That's easy enough to do with Fold. Then at each step you also seem to want to calculate the "option value" or whatever, so we'll also pass that into our Fold call.

We'll set up your parameters and that stuff:

npva = -1549.56;
pict[p_] := 0.001*(110978 - 1.382*p);
expectedValue[p_, u_, d_] := .21*u*p + .21*d*p;
rho = .975;
optionValue[p_, rho_, u_, d_] := 
  Max[npva, pict[p] + rho*expectedValue[p, u, d]];

Then the tree traversal code:

treeTraverseStep[{t0_, p0_, ev_}, 
   weights : ({__} -> {u_, d_})] :=
  {t0 + 1, 
   p0*(RandomChoice[weights]), optionValue[p0, rho, u, d]};
treeTraverse[p0_, tree_] :=
  With[{traversal =
     FoldList[
      treeTraverseStep[#, #2] &,
      {0, p0, optionValue[p0, rho, Sequence @@ Last@First@tree]},
      tree]},
   ReplacePart[traversal,
    {-1, 3} -> optionValue[traversal[[-1, 2]], 0, 0, 0]
    ]
   ];

And then because it seems in your case you suggest there is only one set of probabilities you need to check and you have 10 time steps:

weights = {.79, .21} -> {.26, 3.84};
tree = ConstantArray[weights, 10];

Then we'll test this:

In[204]:= treeTraverse[1, tree]

Out[204]= {{0, 1, 111.816}, {1, 3.84, 111.816}, {2, 0.9984, 
  114.196}, {3, 3.83386, 111.815}, {4, 0.996803, 114.191}, {5, 
  0.259169, 111.813}, {6, 0.0673839, 111.195}, {7, 0.258754, 
  111.034}, {8, 0.067276, 111.195}, {9, 0.0174918, 111.034}, {10, 
  0.00454786, 110.978}}

For each element of that list, the first value is the time step, the second is the price after applying the weighting, and the third is the option value as you have it defined.

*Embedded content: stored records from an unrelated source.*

import Literature.AlgebraicTopology.SingularHomology.TransverseDiscFunctional
import HarnessLib

/-!
# The localisation functional of a zero set `P = K⁻¹(y₀)` and its values on classes crossing `P`
# at finitely many points

G. E. Bredon, *Topology and Geometry* (1993), VI.11 (Def. 11.1: the Thom class
`τ ∈ Hᵏ(W, W ∖ N)`; Thm. 11.9 and p. 375: the intersection number is the sum of the local
intersection numbers at the crossings); J. Milnor, *Lectures on the h-cobordism theorem* (1965),
proof of Lemma 6.3 (`H_r(M) → H_r(M, M - M ∩ M') ≅ Σᵢ H_r(Uᵢ, Uᵢ - pᵢ) → …`); A. Hatcher,
*Algebraic Topology* (2002), Thm. 2.20, §3.3.  A HOMOLOGICAL Thom-class substitute for a closed
stratum `P ⊆ X` presented as a fibre: an open neighbourhood `N ⊇ P` and a continuous
`K : N → Y` with `K ≠ y₀` on `N ∖ P` (e.g. the zero set `{π = 0}` of a `ℂ`-valued function on an
open set of a manifold, `Y = ℂ`, `y₀ = 0`).  The functional is the composite

  `Λ : Hₖ(X) → Hₖ(X | P) ≅ Hₖ(N | P) → Hₖ(Y | y₀)`

(localisation, excision, push-forward along `K`); compare the transverse disc functional of
`…TransverseDiscFunctional` (there `Y` is a transverse disc met through a retraction, here the
normal coordinate `K` itself is pushed forward, so no transverse disc and no manifold structure is
needed).  We prove:

* `isIso_map_subsetIncl_of_isClosed_subset` — the excision isomorphism `Hₖ(N | P) ≅ Hₖ(X | P)`
  (`P` closed inside the open `N`; Hatcher Thm. 2.20);
* **`map_eq_sum_smul_of_crossings`** — **the sum over the crossings**: let `φ : T → X` meet `P`
  exactly in finitely many points `vᵢ` with pairwise separating neighbourhoods `Uᵢ ∋ vᵢ`,
  `φ(Uᵢ) ⊆ N`; let `σ ∈ Hₖ(T)` have local pieces `wᵢ ∈ Hₖ(Uᵢ | vᵢ)` at the `vᵢ`, and suppose the
  local values `(K ∘ φ|Uᵢ)⁎ wᵢ = dᵢ • b` in `Hₖ(Y | y₀)` are known.  Then for every class
  `z ∈ Hₖ(N | P)` excising the localisation of `φ⁎ σ` at `P`, `K⁎ z = (Σᵢ dᵢ) • b`
  (Milnor's diagram: naturality of localisation, additivity over the crossings
  `localHomologyOfSet.eq_sum_of_forall_map_eq_restrictLocal`, functoriality).

Everything is proved; no definitions, no named facts.  Consumer: the intersection indices of
spheres with a compact co-oriented surface `{π = 0}` in an almost complex 4-manifold
(`Literature/Geometry/Symplectic/SphereIntersectionIndexHomological…`), with the local values
supplied by `…LocalDegreeWindingNumber`.

## References

* G. E. Bredon, *Topology and Geometry*, GTM 139, Springer (1993), VI.11 Def. 11.1, Thm. 11.9,
  p. 375. [Bredon1993]
* J. Milnor, *Lectures on the h-cobordism theorem*, Princeton (1965), proof of Lemma 6.3.
  [MilnorHCobordism1965]
* A. Hatcher, *Algebraic Topology*, CUP (2002), §2.1, Thm. 2.20, §3.3 p. 233. [HatcherAT2002]
-/

noncomputable section

open CategoryTheory Limits Set Function

universe u

namespace Literature.AlgebraicTopology.SingularHomology

variable {X : Type u} [TopologicalSpace X]

/-- **Excision for a closed set inside an open one**: for `P` closed, `N` open, `P ⊆ N`, the
inclusion of pairs `(N, N ∖ P) → (X, X ∖ P)` induces isomorphisms `Hₖ(N | P) ≅ Hₖ(X | P)` (the
interiors of `X ∖ P` and `N` cover `X`; Hatcher 2002, Thm. 2.20). [cite: HatcherAT2002, Thm. 2.20] -/
theorem isIso_map_subsetIncl_of_isClosed_subset {P N : Set X} (hP : IsClosed P) (hN : IsOpen N)
    (hPN : P ⊆ N) (k : ℕ) :
    IsIso (relativeSingularHomology.map ℤ ℤ (subsetIncl N) (mapsTo_preimage Subtype.val Pᶜ) k) := by
  have hcov : interior Pᶜ ∪ interior N = univ := by
    rw [hP.isOpen_compl.interior_eq, hN.interior_eq]
    exact eq_univ_of_forall fun x => (em (x ∈ P)).elim (fun h => Or.inr (hPN h)) Or.inl
  exact relativeSingularHomology.isIso_map_of_interior_union_interior_holds ℤ ℤ X Pᶜ N hcov k

/-- Isomorphisms of modules are injective on elements (bookkeeping). [folklore] -/
theorem injective_of_isIso {V W : ModuleCat.{u} ℤ} (f : V ⟶ W) [IsIso f] : Injective f :=
  (asIso f).toLinearEquiv.injective

/-- **A neighbourhood of one crossing is a map of pairs into `(N, N ∖ P)`**: if `φ` meets `P`
exactly in the points `v l` and `U i ∋ v i` contains no other `v l`, then `φ|Uᵢ` sends
`Uᵢ ∖ vᵢ` into `N ∖ P`. [cite: MilnorHCobordism1965, proof of Lemma 6.3] -/
theorem mapsTo_crossingNhd {P N : Set X} {T : Type u} [TopologicalSpace T] (φ : C(T, X))
    {ι : Type*} [Fintype ι] {U : ι → Set T} (hUN : ∀ i, ∀ t ∈ U i, φ t ∈ N) {v : ι → T}
    (hvU : ∀ i, v i ∈ U i) (hsep : ∀ i l, l ≠ i → v l ∉ U i)
    (hF : {t | φ t ∈ P} = ⋃ i ∈ (Finset.univ : Finset ι), ({v i} : Set T)) (i : ι) :
    MapsTo (fun t : ↥(U i) => (⟨φ t, hUN i t t.2⟩ : ↥N)) ({(⟨v i, hvU i⟩ : ↥(U i))}ᶜ : Set ↥(U i))
      (Subtype.val ⁻¹' Pᶜ) := by
  intro t ht htP
  have htF : (t : T) ∈ {t | φ t ∈ P} := htP
  rw [hF] at htF
  simp only [mem_iUnion, mem_singleton_iff, exists_prop] at htF
  obtain ⟨l, -, hl⟩ := htF
  by_cases hli : l = i
  · subst hli
    exact ht (Subtype.ext hl)
  · exact hsep i l hli (hl ▸ t.2)

/-- **The sum over the crossings** (Bredon 1993, VI.11 p. 375; Milnor 1965, proof of Lemma 6.3:
`H_r(M) → H_r(M, M - M ∩ M') ≅ Σᵢ H_r(Uᵢ, Uᵢ - pᵢ) → …`).  Let `P ⊆ N ⊆ X` with `P` closed and
`N` open, `K : N → Y` continuous with `K ≠ y₀` off `P`.  Let `φ : T → X` (`T` a `T₁` space) meet
`P` exactly in the finitely many points `vᵢ`, with neighbourhoods `Uᵢ ∋ vᵢ` containing no other
`v_l` and `φ(Uᵢ) ⊆ N`.  Let `σ ∈ Hₖ(T)` have local pieces `wᵢ ∈ Hₖ(Uᵢ | vᵢ)` (classes whose
images in `Hₖ(T | vᵢ)` are the localisations of `σ`), whose local values are
`(K ∘ φ|Uᵢ)⁎ wᵢ = dᵢ • b`.  Then every `z ∈ Hₖ(N | P)` whose image in `Hₖ(X | P)` is the
localisation of `φ⁎ σ` satisfies `K⁎ z = (Σᵢ dᵢ) • b` in `Hₖ(Y | y₀)`.
[cite: Bredon1993, VI.11 Thm. 11.9 and p. 375] [cite: MilnorHCobordism1965, proof of Lemma 6.3] [cite: HatcherAT2002, Thm. 2.20, §3.3 p. 233] -/
theorem map_eq_sum_smul_of_crossings {P N : Set X} (hP : IsClosed P) (hN : IsOpen N)
    (hPN : P ⊆ N) {Y : Type u} [TopologicalSpace Y] {y₀ : Y} (K : C(↥N, Y))
    (hK : MapsTo K (Subtype.val ⁻¹' Pᶜ) ({y₀}ᶜ : Set Y)) (k : ℕ)
    {T : Type u} [TopologicalSpace T] [T1Space T] (φ : C(T, X))
    {ι : Type*} [Fintype ι] {U : ι → Set T} (hUN : ∀ i, ∀ t ∈ U i, φ t ∈ N)
    {v : ι → T} (hv : Injective v) (hvU : ∀ i, v i ∈ U i) (hsep : ∀ i l, l ≠ i → v l ∉ U i)
    (hF : {t | φ t ∈ P} = ⋃ i ∈ (Finset.univ : Finset ι), ({v i} : Set T))
    (σ : singularHomology ℤ ℤ T k)
    (w : ∀ i, relativeSingularHomology ℤ ℤ ↥(U i) {(⟨v i, hvU i⟩ : ↥(U i))}ᶜ k)
    (hσ : ∀ i, relativeSingularHomology.map ℤ ℤ (subsetIncl (U i))
      (localHomology.mapsTo_subsetIncl_compl (hvU i)) k (w i) =
      singularHomology.toLocal ℤ ℤ (v i) k σ)
    (hKφ : ∀ i, MapsTo (fun t : ↥(U i) => K ⟨φ t, hUN i t t.2⟩) ({(⟨v i, hvU i⟩ : ↥(U i))}ᶜ : Set ↥(U i))
      ({y₀}ᶜ : Set Y))
    (b : localHomology ℤ ℤ Y y₀ k) (d : ι → ℤ)
    (hw : ∀ i, relativeSingularHomology.map ℤ ℤ
      (⟨fun t : ↥(U i) => K ⟨φ t, hUN i t t.2⟩, by fun_prop⟩ : C(↥(U i), Y)) (hKφ i) k (w i) = d i • b)
    (z : relativeSingularHomology ℤ ℤ ↥N (Subtype.val ⁻¹' Pᶜ) k)
    (hz : relativeSingularHomology.map ℤ ℤ (subsetIncl N) (mapsTo_preimage Subtype.val Pᶜ) k z =
      singularHomology.toLocalOfSet ℤ ℤ X P k (singularHomology.map ℤ ℤ φ k σ)) :
    relativeSingularHomology.map ℤ ℤ K hK k z = (∑ i, d i) • b := by
  classical
  -- the crossing set `F = φ⁻¹(P)` and the localisation of `σ` at `F`
  set F : Set T := {t | φ t ∈ P} with hFdef
  have hφF : MapsTo φ Fᶜ Pᶜ := fun t ht h => ht h
  set zT : localHomologyOfSet ℤ ℤ T F k := singularHomology.toLocalOfSet ℤ ℤ T F k σ with hzT
  -- Step 1: localisation is natural
  have h1 : singularHomology.toLocalOfSet ℤ ℤ X P k (singularHomology.map ℤ ℤ φ k σ) =
      relativeSingularHomology.map ℤ ℤ φ hφF k zT := by
    have e2 : singularHomology.map ℤ ℤ φ k ≫ singularHomology.toLocalOfSet ℤ ℤ X P k =
        singularHomology.toLocalOfSet ℤ ℤ T F k ≫ relativeSingularHomology.map ℤ ℤ φ hφF k := by
      rw [singularHomology.toLocalOfSet, singularHomology.toLocalOfSet,
        relativeSingularHomology.ofAbsolute_comp_map]
    rw [← ModuleCat.comp_apply, e2, ModuleCat.comp_apply]
  -- Step 2: additivity of localisation over the crossings
  have hw' : ∀ i, relativeSingularHomology.map ℤ ℤ (subsetIncl (U i))
      (localHomology.mapsTo_subsetIncl_compl (hvU i)) k (w i) =
      restrictLocal ℤ ℤ (localHomologyOfSet.singleton_subset_of_eq_biUnion_singleton hF i) k zT := by
    intro i
    rw [hσ i, hzT, singularHomology.restrictLocal_toLocalOfSet]
    rfl
  have h2 := localHomologyOfSet.eq_sum_of_forall_map_eq_restrictLocal ℤ ℤ hv hvU hsep hF k zT _ hw'
  -- Step 3: each term comes from `(U i, U i ∖ v i) → (N, N ∖ P)`
  have hφi : ∀ i, MapsTo (fun t : ↥(U i) => (⟨φ t, hUN i t t.2⟩ : ↥N))
      ({(⟨v i, hvU i⟩ : ↥(U i))}ᶜ : Set ↥(U i)) (Subtype.val ⁻¹' Pᶜ) :=
    mapsTo_crossingNhd φ hUN hvU hsep hF
  let φi : ∀ i, C(↥(U i), ↥N) := fun i => ⟨fun t => ⟨φ t, hUN i t t.2⟩, by fun_prop⟩
  have h3 : ∀ i, relativeSingularHomology.map ℤ ℤ φ hφF k
      (relativeSingularHomology.map ℤ ℤ (subsetIncl (U i))
        (localHomologyOfSet.mapsTo_subsetIncl_compl_of_forall_notMem hF hvU hsep i) k (w i)) =
      relativeSingularHomology.map ℤ ℤ (subsetIncl N) (mapsTo_preimage Subtype.val Pᶜ) k
        (relativeSingularHomology.map ℤ ℤ (φi i) (hφi i) k (w i)) := by
    intro i
    rw [← ModuleCat.comp_apply, ← ModuleCat.comp_apply, ← relativeSingularHomology.map_comp,
      ← relativeSingularHomology.map_comp]
    rfl
  -- hence `z = Σᵢ (φ_i)⁎ wᵢ` by injectivity of excision
  haveI := isIso_map_subsetIncl_of_isClosed_subset hP hN hPN k
  have hzsum : z = ∑ i, relativeSingularHomology.map ℤ ℤ (φi i) (hφi i) k (w i) := by
    apply injective_of_isIso (relativeSingularHomology.map ℤ ℤ (subsetIncl N) (mapsTo_preimage Subtype.val Pᶜ) k)
    rw [hz, h1, h2, map_sum, map_sum]
    exact Finset.sum_congr rfl fun i _ => h3 i
  -- Step 4: push along `K`
  have h4 : ∀ i, relativeSingularHomology.map ℤ ℤ K hK k
      (relativeSingularHomology.map ℤ ℤ (φi i) (hφi i) k (w i)) = d i • b := by
    intro i
    rw [← hw i, ← ModuleCat.comp_apply, ← relativeSingularHomology.map_comp]
    rfl
  rw [hzsum, map_sum, Finset.sum_congr rfl fun i _ => h4 i]
  exact (sum_zsmul_eq _ _ _).symm

end Literature.AlgebraicTopology.SingularHomology

end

We can even see what happens if we flip the weighting:

In[207]:= treeTraverse[1, tree]

Out[207]= {{0, 1, 111.816}, {1, 3.84, 111.816}, {2, 14.7456, 
  114.196}, {3, 56.6231, 123.336}, {4, 217.433, 158.433}, {5, 834.942,
   293.207}, {6, 3206.18, 810.737}, {7, 12311.7, 2798.05}, {8, 47277.,
   10429.3}, {9, 181544., 39733.5}, {10, 47201.3, 45.7457}}

Hopefully that solves the problem you were getting at.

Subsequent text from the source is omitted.